TestBot: The new w10pro64 VM
Francois Gouget
fgouget at codeweavers.com
Wed Sep 23 11:43:18 CDT 2020
So I have put w10pro64 into production.
As the name implies this is a 64-bit Windows 10 Professional VM. What
the name does not say is that it runs the latest version of Windows 10:
2004. That means it has more failures than the others... for now.
The goal is to use it to balance the load across two VM hosts.

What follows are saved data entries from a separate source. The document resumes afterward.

/-- **`73 + 2¹³·7⁷·941² = 3¹⁶·103³·127` at the literal level `l = 11`, REFUTED side, UNCONDITIONALLY**: at EVERY genuine Θ-volume datum `T` over
`(ratPoint (73/5973865915867209), 11)` the hull-level clause S_H (CHOSEN realising ideles, PINNED reading) FAILS for every choice of the free context
binders and Kummer datum (the table theorem at its key `(73, 5973865915867209, 11)`; deciding packet: pole prime `103`, top label `j = 5`,
local type `e(K_x/ℚ_103) = 110` forced, exact-cell margin `−38` in `P_q = 30` units).
[cite: Mochizuki2012, IUTchIII Cor. 3.12 Step (xi-f) p. 184; IUTchIV Prop. 1.2 (i)(ii) p. 10] [claim: Mochizuki2012, status: disputed] -/
theorem GenuineK.not_pilotKummerCompatHull_chosen_frey73_eleven
    (T : Cor22.ThetaVolumeDatumAt (ratPoint (((73 : ℕ) : ℚ) / (5973865915867209 : ℕ))) 11) :
    letI := T.instFieldF; letI := T.instNumberFieldF; letI := T.instAlgebraF; letI := T.instFieldK
    letI := T.instNumberFieldK; letI := T.instAlgebraK; letI := T.instFieldFbar; letI := T.instAlgebraFbar
    letI := T.instAlgebraKFbar; letI := T.instIsElliptic
    ∀ (M : Type) [Field M] [NumberField M]
      (archPk : ∀ (j : (thetaIndex (pilotDataOfK T.D T.K)).Label) (vQ : (thetaIndex (pilotDataOfK T.D T.K)).VQ),
        Set ((logShellsDH (pilotDataOfK T.D T.K) (analyticLogv T.K)).Packet j vQ))
      (archSub : ∀ (j : (thetaIndex (pilotDataOfK T.D T.K)).Label) (v : (thetaIndex (pilotDataOfK T.D T.K)).V),
        Set ((logShellsDH (pilotDataOfK T.D T.K) (analyticLogv T.K)).Packet j ((thetaIndex (pilotDataOfK T.D T.K)).over v)))
      (Ψ : ℤ → ∀ v : (thetaIndex (pilotDataOfK T.D T.K)).V, v ∈ (thetaIndex (pilotDataOfK T.D T.K)).Vbad →
        Set ((logShellsDH (pilotDataOfK T.D T.K) (analyticLogv T.K)).StarPacket v))
      (act : ℤ → ∀ v : (thetaIndex (pilotDataOfK T.D T.K)).V, v ∈ (thetaIndex (pilotDataOfK T.D T.K)).Vbad →
        (logShellsDH (pilotDataOfK T.D T.K) (analyticLogv T.K)).StarPacket v →
          Module.End ℚ ((logShellsDH (pilotDataOfK T.D T.K) (analyticLogv T.K)).StarPacket v))
      (Mmod : ℤ → ∀ j : (thetaIndex (pilotDataOfK T.D T.K)).LabelStar, Set ((logShellsDH (pilotDataOfK T.D T.K) (analyticLogv T.K)).GlobalPacket j.1))
      (region : ℤ → ∀ j : (thetaIndex (pilotDataOfK T.D T.K)).LabelStar, FinDivisor M → ∀ vQ : (thetaIndex (pilotDataOfK T.D T.K)).VQ,
        Set ((logShellsDH (pilotDataOfK T.D T.K) (analyticLogv T.K)).Packet j.1 vQ))
      (frobAdm : ℤ → ℤ → ∀ (j : (thetaIndex (pilotDataOfK T.D T.K)).Label) (vQ : (thetaIndex (pilotDataOfK T.D T.K)).VQ),
        Set ((logShellsDH (pilotDataOfK T.D T.K) (analyticLogv T.K)).Packet j vQ) → Prop)
      (frobLogvol : ℤ → ℤ → ∀ (j : (thetaIndex (pilotDataOfK T.D T.K)).Label) (vQ : (thetaIndex (pilotDataOfK T.D T.K)).VQ),
        Set ((logShellsDH (pilotDataOfK T.D T.K) (analyticLogv T.K)).Packet j vQ) → ℝ)
      (frobΨ : ℤ → ℤ → ∀ v : (thetaIndex (pilotDataOfK T.D T.K)).V, v ∈ (thetaIndex (pilotDataOfK T.D T.K)).Vbad →
        Set ((logShellsDH (pilotDataOfK T.D T.K) (analyticLogv T.K)).StarPacket v))
      (frobMmod : ℤ → ℤ → ∀ j : (thetaIndex (pilotDataOfK T.D T.K)).LabelStar, Set ((logShellsDH (pilotDataOfK T.D T.K) (analyticLogv T.K)).GlobalPacket j.1))
      (unitImage : ℤ → ℤ → ℕ → ∀ (j : (thetaIndex (pilotDataOfK T.D T.K)).Label) (vQ : (thetaIndex (pilotDataOfK T.D T.K)).VQ),
        Set ((logShellsDH (pilotDataOfK T.D T.K) (analyticLogv T.K)).Packet j vQ))
      (ballImage : ℤ → ℤ → ∀ (j : (thetaIndex (pilotDataOfK T.D T.K)).Label) (vQ : (thetaIndex (pilotDataOfK T.D T.K)).VQ),
        Set ((logShellsDH (pilotDataOfK T.D T.K) (analyticLogv T.K)).Packet j vQ))
      (thetaDiv : ℤ → ℤ → LgpDivisor M (thetaIndex (pilotDataOfK T.D T.K)).lstar)
      (n : ℤ) {HT : Type} {LogLink : HT → HT → Type} {IsFull : ∀ {s t : HT}, LogLink s t → Prop}
      (lat : LGPGaussianLogThetaLattice LogLink IsFull)
      {Frd : Type} {IsoF : Frd → Frd → Type} {Ob : Frd → Type} {realify : Frd → Frd} {Strip : Type}
      {IsoS : Strip → Strip → Type} {Mv : ∀ v : (thetaIndex (pilotDataOfK T.D T.K)).V, v ∈ (thetaIndex (pilotDataOfK T.D T.K)).Vbad → Type}
      [∀ v h, Monoid (Mv v h)]
      (sig : GlobalLGPFrobenioidSignature (thetaIndex (pilotDataOfK T.D T.K)).lstar (thetaIndex (pilotDataOfK T.D T.K)).V
        (· ∈ (thetaIndex (pilotDataOfK T.D T.K)).Vbad) Frd IsoF Ob realify Strip IsoS Mv)
      (split : SplittingMonoids Mv) {ObΔ : Type} {N : ∀ v : (thetaIndex (pilotDataOfK T.D T.K)).V, v ∈ (thetaIndex (pilotDataOfK T.D T.K)).Vbad → Type}
      [∀ v h, Monoid (N v h)] (qData : QPilotData ObΔ N)
      (qK : ∀ v : (thetaIndex (pilotDataOfK T.D T.K)).V, v ∈ (thetaIndex (pilotDataOfK T.D T.K)).Vbad →
        Set ((logShellsDH (pilotDataOfK T.D T.K) (analyticLogv T.K)).StarPacket v)),
      ¬ Cor312Vol.PilotKummerCompatHull
          (LatticeSituation.ofShells (logShellsDH (pilotDataOfK T.D T.K) (analyticLogv T.K)) M archPk archSub
            (summandPiecesPr (pilotDataOfK T.D T.K) (logvAnalytic_analyticLogv (F := T.K))).Adm
            (summandPiecesPr (pilotDataOfK T.D T.K) (logvAnalytic_analyticLogv (F := T.K))).logvol Ψ act Mmod region frobAdm frobLogvol frobΨ
            frobMmod unitImage ballImage thetaDiv)
          (settingPrVolSharp (pilotDataOfK T.D T.K) (logvAnalytic_analyticLogv (F := T.K)) M archPk archSub Ψ act Mmod region n lat sig split qData
            (exists_realising_qIdeles_pilotDataOfK T.D).choose (exists_realising_thetaIdeles_pilotDataOfK T.D).choose
            (exists_realising_qIdeles_pilotDataOfK T.D).choose_spec.1 (exists_realising_qIdeles_pilotDataOfK T.D).choose_spec.2.1)
          (fun _ => Cor312.Setting.qRegion
            (settingPrVolSharp (pilotDataOfK T.D T.K) (logvAnalytic_analyticLogv (F := T.K)) M archPk archSub Ψ act Mmod region n lat sig split qData
              (exists_realising_qIdeles_pilotDataOfK T.D).choose (exists_realising_thetaIdeles_pilotDataOfK T.D).choose
              (exists_realising_qIdeles_pilotDataOfK T.D).choose_spec.1 (exists_realising_qIdeles_pilotDataOfK T.D).choose_spec.2.1)) qK :=
  GenuineK.not_pilotKummerCompatHull_chosen_frey73_radTable (a := 73) (c := 5973865915867209) (l := 11) T (by simp)

/-- **`73 + 2¹³·7⁷·941² = 3¹⁶·103³·127` at the literal level `l = 13`, REFUTED side, UNCONDITIONALLY**: at EVERY genuine Θ-volume datum `T` over
`(ratPoint (73/5973865915867209), 13)` the hull-level clause S_H (CHOSEN realising ideles, PINNED reading) FAILS for every choice of the free context
binders and Kummer datum (the table theorem at its key `(73, 5973865915867209, 13)`; deciding packet: pole prime `103`, top label `j = 6`,
local type `e(K_x/ℚ_103) = 130` forced, exact-cell margin `−41` in `P_q = 30` units).
[cite: Mochizuki2012, IUTchIII Cor. 3.12 Step (xi-f) p. 184; IUTchIV Prop. 1.2 (i)(ii) p. 10] [claim: Mochizuki2012, status: disputed] -/
theorem GenuineK.not_pilotKummerCompatHull_chosen_frey73_thirteen
    (T : Cor22.ThetaVolumeDatumAt (ratPoint (((73 : ℕ) : ℚ) / (5973865915867209 : ℕ))) 13) :
    letI := T.instFieldF; letI := T.instNumberFieldF; letI := T.instAlgebraF; letI := T.instFieldK
    letI := T.instNumberFieldK; letI := T.instAlgebraK; letI := T.instFieldFbar; letI := T.instAlgebraFbar
    letI := T.instAlgebraKFbar; letI := T.instIsElliptic
    ∀ (M : Type) [Field M] [NumberField M]
      (archPk : ∀ (j : (thetaIndex (pilotDataOfK T.D T.K)).Label) (vQ : (thetaIndex (pilotDataOfK T.D T.K)).VQ),
        Set ((logShellsDH (pilotDataOfK T.D T.K) (analyticLogv T.K)).Packet j vQ))
      (archSub : ∀ (j : (thetaIndex (pilotDataOfK T.D T.K)).Label) (v : (thetaIndex (pilotDataOfK T.D T.K)).V),
        Set ((logShellsDH (pilotDataOfK T.D T.K) (analyticLogv T.K)).Packet j ((thetaIndex (pilotDataOfK T.D T.K)).over v)))
      (Ψ : ℤ → ∀ v : (thetaIndex (pilotDataOfK T.D T.K)).V, v ∈ (thetaIndex (pilotDataOfK T.D T.K)).Vbad →
        Set ((logShellsDH (pilotDataOfK T.D T.K) (analyticLogv T.K)).StarPacket v))
      (act : ℤ → ∀ v : (thetaIndex (pilotDataOfK T.D T.K)).V, v ∈ (thetaIndex (pilotDataOfK T.D T.K)).Vbad →
        (logShellsDH (pilotDataOfK T.D T.K) (analyticLogv T.K)).StarPacket v →
          Module.End ℚ ((logShellsDH (pilotDataOfK T.D T.K) (analyticLogv T.K)).StarPacket v))
      (Mmod : ℤ → ∀ j : (thetaIndex (pilotDataOfK T.D T.K)).LabelStar, Set ((logShellsDH (pilotDataOfK T.D T.K) (analyticLogv T.K)).GlobalPacket j.1))
      (region : ℤ → ∀ j : (thetaIndex (pilotDataOfK T.D T.K)).LabelStar, FinDivisor M → ∀ vQ : (thetaIndex (pilotDataOfK T.D T.K)).VQ,
        Set ((logShellsDH (pilotDataOfK T.D T.K) (analyticLogv T.K)).Packet j.1 vQ))
      (frobAdm : ℤ → ℤ → ∀ (j : (thetaIndex (pilotDataOfK T.D T.K)).Label) (vQ : (thetaIndex (pilotDataOfK T.D T.K)).VQ),
        Set ((logShellsDH (pilotDataOfK T.D T.K) (analyticLogv T.K)).Packet j vQ) → Prop)
      (frobLogvol : ℤ → ℤ → ∀ (j : (thetaIndex (pilotDataOfK T.D T.K)).Label) (vQ : (thetaIndex (pilotDataOfK T.D T.K)).VQ),
        Set ((logShellsDH (pilotDataOfK T.D T.K) (analyticLogv T.K)).Packet j vQ) → ℝ)
      (frobΨ : ℤ → ℤ → ∀ v : (thetaIndex (pilotDataOfK T.D T.K)).V, v ∈ (thetaIndex (pilotDataOfK T.D T.K)).Vbad →
        Set ((logShellsDH (pilotDataOfK T.D T.K) (analyticLogv T.K)).StarPacket v))
      (frobMmod : ℤ → ℤ → ∀ j : (thetaIndex (pilotDataOfK T.D T.K)).LabelStar, Set ((logShellsDH (pilotDataOfK T.D T.K) (analyticLogv T.K)).GlobalPacket j.1))
      (unitImage : ℤ → ℤ → ℕ → ∀ (j : (thetaIndex (pilotDataOfK T.D T.K)).Label) (vQ : (thetaIndex (pilotDataOfK T.D T.K)).VQ),
        Set ((logShellsDH (pilotDataOfK T.D T.K) (analyticLogv T.K)).Packet j vQ))
      (ballImage : ℤ → ℤ → ∀ (j : (thetaIndex (pilotDataOfK T.D T.K)).Label) (vQ : (thetaIndex (pilotDataOfK T.D T.K)).VQ),
        Set ((logShellsDH (pilotDataOfK T.D T.K) (analyticLogv T.K)).Packet j vQ))
      (thetaDiv : ℤ → ℤ → LgpDivisor M (thetaIndex (pilotDataOfK T.D T.K)).lstar)
      (n : ℤ) {HT : Type} {LogLink : HT → HT → Type} {IsFull : ∀ {s t : HT}, LogLink s t → Prop}
      (lat : LGPGaussianLogThetaLattice LogLink IsFull)
      {Frd : Type} {IsoF : Frd → Frd → Type} {Ob : Frd → Type} {realify : Frd → Frd} {Strip : Type}
      {IsoS : Strip → Strip → Type} {Mv : ∀ v : (thetaIndex (pilotDataOfK T.D T.K)).V, v ∈ (thetaIndex (pilotDataOfK T.D T.K)).Vbad → Type}
      [∀ v h, Monoid (Mv v h)]
      (sig : GlobalLGPFrobenioidSignature (thetaIndex (pilotDataOfK T.D T.K)).lstar (thetaIndex (pilotDataOfK T.D T.K)).V
        (· ∈ (thetaIndex (pilotDataOfK T.D T.K)).Vbad) Frd IsoF Ob realify Strip IsoS Mv)
      (split : SplittingMonoids Mv) {ObΔ : Type} {N : ∀ v : (thetaIndex (pilotDataOfK T.D T.K)).V, v ∈ (thetaIndex (pilotDataOfK T.D T.K)).Vbad → Type}
      [∀ v h, Monoid (N v h)] (qData : QPilotData ObΔ N)
      (qK : ∀ v : (thetaIndex (pilotDataOfK T.D T.K)).V, v ∈ (thetaIndex (pilotDataOfK T.D T.K)).Vbad →
        Set ((logShellsDH (pilotDataOfK T.D T.K) (analyticLogv T.K)).StarPacket v)),
      ¬ Cor312Vol.PilotKummerCompatHull
          (LatticeSituation.ofShells (logShellsDH (pilotDataOfK T.D T.K) (analyticLogv T.K)) M archPk archSub
            (summandPiecesPr (pilotDataOfK T.D T.K) (logvAnalytic_analyticLogv (F := T.K))).Adm
            (summandPiecesPr (pilotDataOfK T.D T.K) (logvAnalytic_analyticLogv (F := T.K))).logvol Ψ act Mmod region frobAdm frobLogvol frobΨ
            frobMmod unitImage ballImage thetaDiv)
          (settingPrVolSharp (pilotDataOfK T.D T.K) (logvAnalytic_analyticLogv (F := T.K)) M archPk archSub Ψ act Mmod region n lat sig split qData
            (exists_realising_qIdeles_pilotDataOfK T.D).choose (exists_realising_thetaIdeles_pilotDataOfK T.D).choose
            (exists_realising_qIdeles_pilotDataOfK T.D).choose_spec.1 (exists_realising_qIdeles_pilotDataOfK T.D).choose_spec.2.1)
          (fun _ => Cor312.Setting.qRegion
            (settingPrVolSharp (pilotDataOfK T.D T.K) (logvAnalytic_analyticLogv (F := T.K)) M archPk archSub Ψ act Mmod region n lat sig split qData
              (exists_realising_qIdeles_pilotDataOfK T.D).choose (exists_realising_thetaIdeles_pilotDataOfK T.D).choose
              (exists_realising_qIdeles_pilotDataOfK T.D).choose_spec.1 (exists_realising_qIdeles_pilotDataOfK T.D).choose_spec.2.1)) qK :=
  GenuineK.not_pilotKummerCompatHull_chosen_frey73_radTable (a := 73) (c := 5973865915867209) (l := 13) T (by simp)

So it
will run the various language tests, always against the latest Windows
10 release, while w1064 will deal with the previous Windows 10 releases
and other configurations such as dual-screen and (hopefully) PCI
passthrough.
Right now w10pro64 also runs the dual-screen tests because it has a
newer QXL driver that should have fewer failures (bug 48926) but that
should change after I update w1064.
For those who are interested I did quite a few tests on w10pro64 before
putting it in production to see the impact of the QEmu configuration.
One part of it was to see if it was possible to reduce the number of
failures by tweaking the configuration. That did not yield any
meaningful result.
The other part was to check various options' impact on performance.
CPU: IvyBridge * 3 cores
------------------------
IvyBridge is the baseline of our current VM hosts (vm1, vm3 and vm4). So
it should be possible to move the VM from one host to the other without
changing its configuration (and also without risking upsetting Windows'
license checks).
Most of our tests are single threaded. But in order to root out race
conditions I think all VMs should have at least 2 vcpus. The question
was whether adding more would help.
So I used mpstat at a 5 second interval to trace the CPU usage on the
host while WineTest ran in the VM. I mostly ran the tests with 4 vcpus
(specifically 4 cores to avoid licensing issues). The host has 4 cores.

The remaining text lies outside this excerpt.